When Kurt first started going to the gym, he started running into this short and stocky, tattoo-covered Hispanic kid here and there. “He was the kind of guy you’d see and think it best to stay out of his way. He’d come in the gym and be no-nonsense. You’d think ‘Yeah- I don’t want to mess around with this guy.'” Still, Kurt is Kurt-friendly, and unflinching- and during one of his gym visits he said ‘Hello’ to the kid. They’d run into each other more in the coming weeks and months, and talk a little here and there. And in time, they had rapport, and Kurt had Eric’s story.
“Eric grew up in the South Valley, in a poor and tough neighborhood. Growing up, everyone he knew was flirting around with gang life, and ending up in gangs. When he was in high school, he saw the world around him, thought about it, and decided he just didn’t want to end up staying in that world. He wanted to get out. He believed he could have a better life than that- and he hung on to that vision.”
Eric had a number of opportunities to take the lesser, more popular road, but he didn’t.

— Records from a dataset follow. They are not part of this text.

import Literature.NumberTheory.EllipticCurves.PeriodIndexRationalDivisor
import Literature.NumberTheory.EllipticCurves.WeilPairingProofs
import Mathlib.Topology.Algebra.ClopenNhdofOne
import HarnessLib

/-!
# The period–index obstruction of a genus-one torsor, in divisor language

`Proofs`-style file (theorems only; no definitions, no named facts) under the provefact seat on
`Literature.NumberTheory.EllipticCurves.Cassels1962_index_eq_period_of_mem_sha` (`PeriodIndex`;
Cassels 1962: `I = P` on `Ш`), continuing `PeriodIndexCassels` and `PeriodIndexRationalDivisor`.
The latter reduced Cassels' theorem to: *every Selmer torsor of prime-power level `n` carries a
`K`-rational divisor of degree `n`* (`Cassels1962_index_eq_period_of_mem_sha_of_exists_rationalDivisor`).
Both printed proofs (Cassels IV; Clark 2006, Prop. 6, twice) produce that divisor from the
**period–index obstruction**: a class `η` with `n η = 0` has a *rational divisor class* of degree
`n` on its torsor `C`, whose obstruction to containing a rational divisor is a class
`Δ ∈ Br(K)[n]` (O'Neil's `Δ`, Clark–Sharif §2 (3); the connecting map
`δ : Pic(C_{K̄})^{Γ_K} → Br(K) = H²(K, K̄^×)` of `0 → Pic(C) → Pic(C_{K̄})^{Γ_K} → Br(K)` in the
second proof of Clark 2006, Prop. 6); for `η` locally trivial `Δ` is locally trivial, hence `0`
by the reciprocity law for `Br(K)`, and the rational divisor exists.

This file formalizes that obstruction theory on the model `C(K̄) = E(K̄)` with the twisted
action `σ ⋆ Q = σ Q + c(σ)` of a continuous cocycle `c : Γ_K → E(K̄)` (as in
`PeriodIndexRationalDivisor`) and `K̄(C) = K̄(E)` with the **twisted semilinear action**
`ρ_σ = τ_{-c(σ)}^* ∘ σ̃` (`σ̃` = `WeierstrassCurve.galFunctionField σ`, the action through the
coefficients, `WeilPairingProofs` §1; `τ_T^*` = `WeierstrassCurve.transAlgHom T`, translation,
`FunctionFieldTranslation`), on top of the tree's divisor theory of `K̄(E)` (`WeierstrassPlaces`:
`ord`, `finsum_ord`; `WeilPairingDivisors`: `exists_ord_eq` = Silverman Cor. III.3.5,
`exists_eq_algebraMap_of_ord_nonneg`, `ord_transAlgHom`; `ord_galFunctionField`,
`galFunctionField_transAlgHom`). Everything is proved; the one remaining input of Cassels'
theorem is isolated as the hypothesis of the last theorem.

* `index_dvd_degree_of_twistInvariant` — a twisted-invariant `ℤ`-divisor `D` gives `I([c]) ∣ deg D`
  (positive/negative parts + `index_dvd_card_of_twistInvariant`).
* `galFunctionField_one/_mul` — `σ ↦ σ̃` is an action; `twistGal_algebraMap/_one/_mul`,
  `ord_twistGal` (`ord_{σ⋆P}(ρ_σ u) = ord_P u`): `ρ` is a semilinear action moving divisors by `⋆`.
* `exists_eq_twistGal_div` — **Hilbert 90 for the twisted action** (`K` perfect): a locally
  constant `f : Γ_K → K̄(E)^×` with `f(στ) = f(σ) ρ_σ(f(τ))` is `ρ_σ(g)/g` (open normal subgroup
  where `f = 1`, `c = 0`; Dedekind independence `linearIndependent_monoidHom` over the
  `N`-invariants; faithfulness from Krull's `InfiniteGalois.fixingSubgroup_fixedField`).
* `exists_zsmul_twist_sub_eq_zero` — `n[c] = 0` gives `T` with `n(σ⋆T - T) = O` (the rational
  divisor class `n·(T)` of degree `n`); `exists_fn_ord_eq_twist` — locally constant `f_σ` with
  `div f_σ = n(σ⋆T) - n(T)`; `exists_obstruction_eq_algebraMap` — `e(σ,τ) = f_σ ρ_σ(f_τ)/f_{στ}`
  is a non-zero constant (the obstruction `2`-cocycle with values in `K̄^×`).
* `exists_twistInvariant_divisor_of_coboundary`, `index_dvd_of_obstruction_coboundary` — **if
  `e = ∂b` for a locally constant `b : Γ_K → K̄^×` then the torsor has a rational divisor of
  degree `n` and `I([c]) ∣ n`** (`f_σ/b(σ)` is a `1`-cocycle, `= ρ_σ(g)/g` by Hilbert 90, and
  `n(T) - div g` is invariant).
* `Cassels1962_index_eq_period_of_mem_sha_of_obstruction` — **Cassels' `I = P` on `Ш` follows
  from the vanishing (as a continuous coboundary) of the obstruction cocycle of every Selmer
  class at prime-power level** — the statement supplied in print by local triviality plus the
  Albert–Brauer–Hasse–Noether exact sequence `0 → Br(K) → ⊕_v Br(K_v)`.

## References

* P. L. Clark, *There are genus one curves of every index over every number field*, J. reine
  angew. Math. 594 (2006) 201–206, Prop. 6 (both proofs) and Prop. 5(a); arXiv:math/0411413 read.
  [Clark2006Crelle]
* P. L. Clark, S. Sharif, *Period, index and potential Ш*, Algebra & Number Theory 4 (2010)
  151–174, §1.1, §1.3, §2 eq. (3), §3.7 (ii); arXiv:0811.3019. [ClarkSharif2010]
* J. W. S. Cassels, *Arithmetic on curves of genus 1. IV. Proof of the Hauptvermutung*, J. reine
  angew. Math. 211 (1962) 95–112 (the theorem `I = P` on `Ш`, as reported by the two sources above).
* J. H. Silverman, *The Arithmetic of Elliptic Curves*, 2nd ed., GTM 106: II.§1–3, Cor. III.3.5,
  X.§2–3 (twisting, torsors). [SilvermanAEC2009]
* J.-P. Serre, *Local Fields*, X.§1 Prop. 2 (Hilbert 90); *Galois Cohomology*, I.§2.2, II.§1.

## Design

`noncomputable section`, `open scoped Classical`, one universe `u`. No definition is introduced:
the twisted action on functions is written out as `W.transAlgHom (-(c.1 σ)) (W.galFunctionField σ z)`
and divisors are `E(K̄) →₀ ℤ`; the obstruction is handled through explicit functions
`f : Γ_K → K̄(E)`, `b : Γ_K → K̄` with `IsLocallyConstant` (= continuity for the discrete
topology), so that no model of `H²` is fixed here.
-/

noncomputable section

“‘I am going to go to school. I am going to do something with my life.’ Eric told me back then.”
Time moved forward. Kurt would check in with Eric once in a while at the gym and see how his life was, how work was going. Weeks became months, and months became years. Eric moved from one job to another, and then started taking college classes, and then switched jobs, and sat out a semester, and was sticking to his dream, but struggling to make ends meet, and… and then their lives separated. When Kurt and his wife had kids, their early mornings at the gym were done. And Kurt lost track of Eric.
“Last week, I went in early to the gym to get a workout in, and as I was approaching the front door, I saw this tough-looking muscular guy heading for it as well. When we got in the light, I realized it was Eric. He flashed me a great big smile, we went inside, and then we talked for a bit.”
“He looked great. He never finished college, but he picked up some trade skills and had been doing construction work for a number of years. He’s married now, and he has two step-children- a daughter who is 21, and a son who is in high school. He said he had been laid off earlier this summer, so he was almost done adding 1600 square feet to his family’s home. He’s happy, he’s doing well financially, and most importantly, he made it out of his old neighborhood.”
“Oddly enough, I went to a birthday party last weekend at a friend’s place, and again, there he was. His son is dating the daughter of my friend. It’s a small world, isn’t it? 13 years later, and our lives meet again. I gave him my card because we have some home improvements we’d like to do, and he’d be a perfect person to help us with them.”
Eric could have ended up gang-banging or dead, or stuck in a harsh life if he hadn’t tried to get out of the Valley. “But he chose to get out- he chose to make a better life for himself. He chose to not get involved in the drugs and gang stuff. I am so impressed”, Kurt tells me.
I am too, Kurt.
“Wasn’t that a good success story?”
“Yeah, man, it was. That was a good success story.”
I also appreciate that Kurt finds joy in the successes and achievements of his friends- whether they are close or distant ones.